My boyfriend joined me and five of my (eight) children about five years ago. My kids didn't like his presence in the begining, and needless to say, they had issues around the break up of the family, fueled by their father's resentment (feeling spurned and replaced by my boyfriend). There were big loyalty issues to say the least. He patiently waited for my kids to come around emotionally, and eventually they did. My boyfriend's position on raising my kids is, "I lead by example -- not cohersion". :)
Are you trying too hard to win your step son's trust and affection, before he is ready to give it? Sure you want the perfect environment for your daughter, we all do, but building harmony takes time. And you will probably never achieve perfect harmony. Your step son is going into adolescence scarred and insecure. It will probably get worse before it gets better. "Cool heads prevail" is another one of my boyfriend's sayings.

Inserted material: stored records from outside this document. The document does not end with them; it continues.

import Summits.ResolutionOfSingularities.ResolutionOfSingularities.Theorems.MarkedTransferCampaignW46TameRidgeFunctor
import Summits.ResolutionOfSingularities.ResolutionOfSingularities.Theorems.MarkedTransferCampaignW31HasseStableOfLeibniz
import Literature.AlgebraicGeometry.Resolution.PointBlowupRidge
import HarnessLib

/-!
# [OURS · L1 W4.6, rung (iv) support] The ridge ideal of a hypersurface cone is generated by the Hasse–Schmidt
# coefficients of the form — a proof of the tree's named fact `PrincipalRidgeIdealEqSpanHasse`
# (Berthomieu–Hivert–Mourtada, Cor. 2.3 after Giraud, principal case), in every characteristic
# (cell res-hironaka, LADDER-RESOLUTION rung L, D-0089; slot W4.6, seat res-L1-s46-pv-7; host route MarkedTransfer,
# `--supports stmt-ResolutionOfSingularities-16155 --as helper`)

HONEST FRAMING. Nothing here is a statement of H. Hironaka's manuscript (2017-03-23, [Hironaka2017]) and nothing here
asserts that any statement of it holds. This file DISCHARGES a named fact of the tree's Literature layer,
`Literature.AlgebraicGeometry.Resolution.PrincipalRidgeIdealEqSpanHasse K n` (`PointBlowupRidge.lean`: «NAMED FACT (BHM
Cor. 2.3, after Giraud, principal case) … Not proved in the tree»): for a form `h` of degree `d`, the ideal `𝔉((h))`
of Giraud's ridge of the cone `h = 0` (`RidgeRepresentable.lean`: `ridgeIdeal`, representing the ridge functor) is
generated by the Hasse–Schmidt coefficients `𝓔(h) = {D_A h : |A| < d}`. Self-contained commutative algebra over the
tree (`ridge`, `ridgeIdeal`, `mem_ridge_iff_forall_ridgeIdeal`, `hasseDeriv`, `taylor`, `hasseD`) and this seat's
`TameRidgeFunctor` (the ridge of a form is its Hasse stabiliser); no premise of the manuscript, no FACT-LIST premise.
AI review is weaker than expert review. No `sorry`, no definition; axioms standard.

## Proof route

1. Hasse–Schmidt derivatives commute with base change (tree: `CampaignW31.map_hasseDeriv`).
2. `coeff_hasseDeriv_comm` — the SYMMETRY `coeff_β(D^{(α)} f) = coeff_α(D^{(β)} f)` (both are
   `C(α+β, α) · coeff_{α+β}(f)`; `h(x + u) = h(u + x)`).
3. `coeff_hasseD_eq_eval_hasseDeriv` — for a form `H` of degree `d` and `|β| < d`:
   `coeff_β(D_v^{(d−|β|)} H) = (D^{(β)} H)(v)` (expand `D_v^{(j)} = Σ_{|α|=j} v^α D^{(α)}` and use 2.).
   Hence `forall_hasseD_eq_zero_iff_forall_eval_hasseDeriv`: all positive-order directional Hasse derivatives of `H`
   along `v` vanish iff `v` is a common zero of `𝓔(H)`.
4. With `TameRidgeFunctor.mem_ridge_span_singleton_iff_forall_hasseD` (ridge = Hasse stabiliser on every commutative
   `K`-algebra in the universe of `K`): `mem_ridge_span_singleton_iff_forall_hasseCoefficients` — the ridge functor of
   `(h)` and the functor of points of `V(⟨𝓔(h)⟩)` AGREE on all `K`-algebras.
5. `Ideal.le_of_forall_aeval` — Yoneda for ideals of `K[X]` (test on the tautological point of `K[X]/J`); with the
   representability `mem_ridge_iff_forall_ridgeIdeal` of the tree: `principalRidgeIdealEqSpanHasse_holds`.

Relevance to W4.6 (iv): this is the all-characteristic structure statement behind `TameRidge`/`TameRidgeFunctor`
(regime (iv): the generators of `p`-power degree are the linear ones iff `d < p`), and it serves the W4.2 ridge line and
the atlas (`PointBlowupRidge.lean`, whose second named fact `PrincipalRidgeIdealEqSpanHassePPow` — BHM Lemma 3.6 — is
NOT proved here).

## References (context; the discharged statement is the tree's)

* J. Berthomieu, P. Hivert, H. Mourtada, Contemp. Math. 521 (2010), Prop.–Def. 2.1, Cor. 2.3, Def. 2.4.
  [cite: BerthomieuHivertMourtada2010, Prop. 2.1, Cor. 2.3, Def. 2.4]
* J. Giraud, Ann. Sci. ÉNS 8 (1975) §1.5–1.6. [cite: Giraud1975, §1.5]
* EGA IV₄ 16.11.2 (Hasse–Schmidt binomial formula). [cite: EGAIV4, Thm. 16.11.2]
-/

noncomputable section

set_option linter.dupNamespace false -- mandated namespace of this single-conjunct summit

namespace Summit.ResolutionOfSingularities.ResolutionOfSingularities.Theorems
namespace CampaignW46
namespace PrincipalRidgeHasse

open MvPolynomial
open Literature.RingTheory.MvPolynomial
open Literature.AlgebraicGeometry.Resolution
open Literature.AlgebraicGeometry.Resolution.WeightedBlowup.HasseDir

universe u v

/-! ## 1. Hasse–Schmidt derivatives and base change: the tree's `CampaignW31.map_hasseDeriv`
(`MarkedTransferCampaignW31HasseStableOfLeibniz.lean`) is reused, not restated. -/

/-! ## 2. The symmetry `coeff_β(D^{(α)} f) = coeff_α(D^{(β)} f)` -/

section Symmetry

variable {σ : Type*} [DecidableEq σ] {R : Type*} [CommRing R]

/-- Closed formula: `coeff_β(D^{(α)}(c x^δ)) = [δ = α + β] · (Π_{i ∈ supp α} C(δ_i, α_i)) · c`. [folklore] -/
theorem coeff_hasseDeriv_monomial (α β δ : σ →₀ ℕ) (c : R) :
    coeff β (hasseDeriv R α (monomial δ c)) =
      if δ = α + β then ((∏ i ∈ α.support, (δ i).choose (α i) : ℕ) : R) * c else 0 := by
  by_cases hle : α ≤ δ
  · rw [hasseDeriv_monomial, ← map_natCast C, C_mul_monomial, coeff_monomial]
    by_cases h : δ = α + β
    · rw [if_pos (by rw [h, add_tsub_cancel_left]), if_pos h]
    · rw [if_neg, if_neg h]
      intro h'
      exact h (by rw [← h', add_tsub_cancel_of_le hle])
  · rw [hasseDeriv_monomial_eq_zero_of_not_le R hle, coeff_zero, if_neg]
    intro h
    exact hle (h ▸ le_self_add)

/-- The binomial product is symmetric: `Π_{supp α} C(α_i+β_i, α_i) = Π_{supp β} C(α_i+β_i, β_i)`. [folklore] -/
theorem prod_choose_comm (α β : σ →₀ ℕ) :
    (∏ i ∈ α.support, ((α + β) i).choose (α i)) = ∏ i ∈ β.support, ((α + β) i).choose (β i) := by
  have hA : (∏ i ∈ α.support, ((α + β) i).choose (α i)) =
      ∏ i ∈ α.support ∪ β.support, ((α + β) i).choose (α i) := by
    refine Finset.prod_subset Finset.subset_union_left fun i _ hi => ?_
    rw [Finsupp.notMem_support_iff.mp hi, Nat.choose_zero_right]
  have hB : (∏ i ∈ β.support, ((α + β) i).choose (β i)) =
      ∏ i ∈ α.support ∪ β.support, ((α + β) i).choose (β i) := by
    refine Finset.prod_subset Finset.subset_union_right fun i _ hi => ?_
    rw [Finsupp.notMem_support_iff.mp hi, Nat.choose_zero_right]
  rw [hA, hB]
  refine Finset.prod_congr rfl fun i _ => ?_
  rw [Finsupp.add_apply, Nat.choose_symm_add]

/-- **Symmetry of the Hasse–Schmidt coefficients** (`h(x + u) = h(u + x)`): `coeff_β(D^{(α)} f) = coeff_α(D^{(β)} f)`.
[folklore] -/
theorem coeff_hasseDeriv_comm (α β : σ →₀ ℕ) (G : MvPolynomial σ R) :
    coeff β (hasseDeriv R α G) = coeff α (hasseDeriv R β G) := by
  induction G using MvPolynomial.induction_on' with
  | monomial δ c =>
    rw [coeff_hasseDeriv_monomial, coeff_hasseDeriv_monomial]
    by_cases h : δ = α + β
    · rw [if_pos h, if_pos (by rw [h, add_comm]), h, prod_choose_comm, add_comm α β]
    · rw [if_neg h, if_neg (by rwa [add_comm])]
  | add p q hp hq => rw [map_add, map_add, coeff_add, coeff_add, hp, hq]

omit [DecidableEq σ] in
/-- A non-zero Hasse derivative shows up in the Taylor support. [folklore] -/
theorem mem_support_taylor_of_hasseDeriv_ne_zero {α : σ →₀ ℕ} {G : MvPolynomial σ R}
    (h : hasseDeriv R α G ≠ 0) : α ∈ (taylor R G).support := by
  rw [mem_support_iff, ← hasseDeriv_apply]
  exact h

end Symmetry

/-! ## 3. Directional Hasse derivatives versus the values of the Hasse coefficients -/

section Values

variable {σ : Type*} [DecidableEq σ] {S : Type*} [CommRing S]

/-- **`coeff_β(D_v^{(d−|β|)} H) = (D^{(β)} H)(v)`** for a form `H` of degree `d` (truncated subtraction: for `|β| ≥ d`
both sides are `coeff_β H` read as a constant). [folklore] -/
theorem coeff_hasseD_eq_eval_hasseDeriv {H : MvPolynomial σ S} {d : ℕ} (hH : H.IsHomogeneous d) (v : σ → S)
    (β : σ →₀ ℕ) : coeff β (hasseD v (d - β.degree) H) = eval v (hasseDeriv S β H) := by
  classical
  rw [hasseD_eq_sum_hasseDeriv, coeff_sum, eval_eq]
  simp only [coeff_C_mul]
  -- both sides are sums of `v^α · coeff_α(D^{(β)} H)`; compare index sets
  have hhom : (hasseDeriv S β H).IsHomogeneous (d - β.degree) := TameRidgeFunctor.isHomogeneous_hasseDeriv hH β
  have hsub : (hasseDeriv S β H).support ⊆
      (taylor S H).support.filter fun α => α.degree = d - β.degree := by
    intro α hα
    rw [Finset.mem_filter]
    have hne : coeff α (hasseDeriv S β H) ≠ 0 := mem_support_iff.mp hα
    refine ⟨?_, ?_⟩
    · apply mem_support_taylor_of_hasseDeriv_ne_zero
      intro h0
      apply hne
      rw [← coeff_hasseDeriv_comm, h0, coeff_zero]
    · by_contra hdeg
      exact hne (hhom.coeff_eq_zero hdeg)
  rw [Finset.sum_subset hsub (fun α _ hα => by rw [notMem_support_iff.mp hα, zero_mul])]
  refine Finset.sum_congr rfl fun α _ => ?_
  rw [coeff_hasseDeriv_comm, mul_comm, Finsupp.prod]

/-- **Directional Hasse derivatives vanish iff the Hasse coefficients vanish at the direction**: for a form `H` of
degree `d`, `(∀ j ≥ 1, D_v^{(j)} H = 0) ↔ (∀ β, |β| < d → (D^{(β)} H)(v) = 0)`. [folklore] -/
theorem forall_hasseD_eq_zero_iff_forall_eval_hasseDeriv {H : MvPolynomial σ S} {d : ℕ} (hH : H.IsHomogeneous d)
    (v : σ → S) :
    (∀ j : ℕ, 1 ≤ j → hasseD v j H = 0) ↔
      ∀ β : σ →₀ ℕ, β.degree < d → eval v (hasseDeriv S β H) = 0 := by
  classical
  constructor
  · intro h β hβ
    rw [← coeff_hasseD_eq_eval_hasseDeriv hH v β, h (d - β.degree) (by omega), coeff_zero]
  · intro h j hj
    ext β
    rw [coeff_zero]
    by_cases hβ : β.degree + j = d
    · have hβ' : β.degree < d := by omega
      have hj' : j = d - β.degree := by omega
      rw [hj', coeff_hasseD_eq_eval_hasseDeriv hH v β, h β hβ']
    · -- every term of `coeff_β(D_v^{(j)} H) = Σ_{|α| = j} v^α coeff_β(D^{(α)} H)` vanishes by homogeneity
      rw [hasseD_eq_sum_hasseDeriv, coeff_sum]
      refine Finset.sum_eq_zero fun α hα => ?_
      rw [Finset.mem_filter] at hα
      rw [coeff_C_mul, coeff_hasseDeriv_comm,
        (TameRidgeFunctor.isHomogeneous_hasseDeriv hH β).coeff_eq_zero (by omega), mul_zero]

end Values

/-! ## 4. The ridge functor of `(h)` is the functor of points of `V(⟨𝓔(h)⟩)` -/

section RidgePoints

variable {K : Type u} [Field K] {n : ℕ}

/-- Base change of the values of the Hasse coefficients: `(D^{(A)} h)(v) = (D^{(A)} (h ⊗ 1))(v)`. [folklore] -/
theorem aeval_hasseDeriv {k' : Type v} [CommRing k'] [Algebra K k'] (v : Fin n → k') (A : Fin n →₀ ℕ)
    (h : MvPolynomial (Fin n) K) :
    aeval v (hasseDeriv K A h) = eval v (hasseDeriv k' A (MvPolynomial.map (algebraMap K k') h)) := by
  rw [← CampaignW31.map_hasseDeriv, eval_map, aeval_def]

/-- **The ridge functor of a hypersurface cone is cut out by the Hasse coefficients**: for a form `h` of degree `d`
and every commutative `K`-algebra `k'` (universe of `K`), `v ∈ F(k')` iff `g(v) = 0` for all
`g ∈ 𝓔(h) = {D^{(A)} h : |A| < d}` (tree `hasseCoefficients`). Every characteristic. [folklore] -/
theorem mem_ridge_span_singleton_iff_forall_hasseCoefficients {k' : Type u} [CommRing k'] [Algebra K k']
    {h : MvPolynomial (Fin n) K} {d : ℕ} (hh : h.IsHomogeneous d) (v : Fin n → k') :
    v ∈ ridge k' (Ideal.span {h}) ↔ ∀ g ∈ hasseCoefficients d h, aeval v g = 0 := by
  classical
  rw [TameRidgeFunctor.mem_ridge_span_singleton_iff_forall_hasseD hh,
    forall_hasseD_eq_zero_iff_forall_eval_hasseDeriv (hh.map _) v]
  constructor
  · rintro H g ⟨A, hA, rfl⟩
    rw [aeval_hasseDeriv]
    exact H A hA
  · intro H A hA
    rw [← aeval_hasseDeriv]
    exact H _ ⟨A, hA, rfl⟩

/-! ## 5. Yoneda for ideals of `K[X]` and the discharge of the named fact -/

/-- The tautological point of `K[X]/J` evaluates every polynomial to its residue class. [folklore] -/
theorem aeval_quotient_mk_X (J : Ideal (MvPolynomial (Fin n) K)) (g : MvPolynomial (Fin n) K) :
    aeval (fun i => Ideal.Quotient.mk J (X i)) g = Ideal.Quotient.mk J g := by
  have hφ : aeval (fun i => Ideal.Quotient.mk J (X i : MvPolynomial (Fin n) K)) = Ideal.Quotient.mkₐ K J :=
    MvPolynomial.algHom_ext fun i => by rw [aeval_X, Ideal.Quotient.mkₐ_eq_mk]
  exact AlgHom.congr_fun hφ g

/-- **Yoneda for ideals**: if every `k'`-point (all commutative `K`-algebras `k'` in the universe of `K`) killing
`J₁` kills `J₂`, then `J₂ ⊆ J₁` (test on the tautological point of `K[X]/J₁`). [folklore] -/
theorem le_of_forall_aeval_eq_zero {J₁ J₂ : Ideal (MvPolynomial (Fin n) K)}
    (H : ∀ (k' : Type u) [CommRing k'] [Algebra K k'] (v : Fin n → k'),
      (∀ g ∈ J₁, aeval v g = 0) → ∀ g ∈ J₂, aeval v g = 0) : J₂ ≤ J₁ := by
  intro g hg
  have key := H (MvPolynomial (Fin n) K ⧸ J₁) (fun i => Ideal.Quotient.mk J₁ (X i)) (fun g' hg' => by
    rw [aeval_quotient_mk_X, Ideal.Quotient.eq_zero_iff_mem]
    exact hg') g hg
  rwa [aeval_quotient_mk_X, Ideal.Quotient.eq_zero_iff_mem] at key

/-- [OURS · L1 W4.6 (iv) support; a discharge of the tree's named fact, NOT a statement of the manuscript]
**The ridge ideal of the cone of a form is generated by its Hasse–Schmidt coefficients**: for `h` homogeneous of
degree `d`, `𝔉((h)) = ⟨D^{(A)} h : |A| < d⟩` (BHM Cor. 2.3, after Giraud, principal case; every characteristic;
`h ≠ 0` is not needed). [folklore] -/
theorem ridgeIdeal_span_singleton_eq_span_hasseCoefficients {h : MvPolynomial (Fin n) K} {d : ℕ}
    (hh : h.IsHomogeneous d) : ridgeIdeal (Ideal.span {h}) = Ideal.span (hasseCoefficients d h) := by
  apply le_antisymm
  · refine le_of_forall_aeval_eq_zero fun k' _ _ v hv => ?_
    have hmem : v ∈ ridge k' (Ideal.span {h}) :=
      (mem_ridge_span_singleton_iff_forall_hasseCoefficients hh v).mpr fun g hg => hv g (Ideal.subset_span hg)
    exact mem_ridge_iff_forall_ridgeIdeal.mp hmem
  · refine le_of_forall_aeval_eq_zero fun k' _ _ v hv => ?_
    have hmem : v ∈ ridge k' (Ideal.span {h}) := mem_ridge_iff_forall_ridgeIdeal.mpr hv
    have h𝓔 := (mem_ridge_span_singleton_iff_forall_hasseCoefficients hh v).mp hmem
    have hle : Ideal.span (hasseCoefficients d h) ≤ RingHom.ker ((aeval v).toRingHom) :=
      Ideal.span_le.mpr fun g hg => h𝓔 g hg
    intro g hg
    exact hle hg

/-- **Discharge of the tree's named fact** `Literature.AlgebraicGeometry.Resolution.PrincipalRidgeIdealEqSpanHasse`
(`PointBlowupRidge.lean`: BHM Cor. 2.3, principal case — «Not proved in the tree» until now). [folklore] -/
theorem principalRidgeIdealEqSpanHasse_holds : PrincipalRidgeIdealEqSpanHasse K n :=
  fun _ _ hh _ => ridgeIdeal_span_singleton_eq_span_hasseCoefficients hh

end RidgePoints


end PrincipalRidgeHasse
end CampaignW46
end Summit.ResolutionOfSingularities.ResolutionOfSingularities.Theorems

end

I think that you should be very clear with your husband that he must back you when it comes to his son, and choose your battles carefuly. At first you should probably limit it to ones that you have a 100% certainty of winning. Your husband has to trust you OR take the lead in raising his son in such a way that he remains welcome in YOUR home. He can't have it both ways. It sounds like you have become a bit of a scapegoat for issues that your husband doens't want to address. Divorce is hell for everyone, and kids are not equipped to deal with it. Sometimes even the adults who are supposed to help the children to deal, aren't able or willing to take the lead.
"Change comes with awareness", is an ancient Chinese proverb that I find to be true. Sometimes I feel like I am saying the same things over and over until I'm blue in the face. Talk to your husband again and again, but not in the moment of anger. Above all, you should not correct each other in front of the children. It is critical to show them a united front!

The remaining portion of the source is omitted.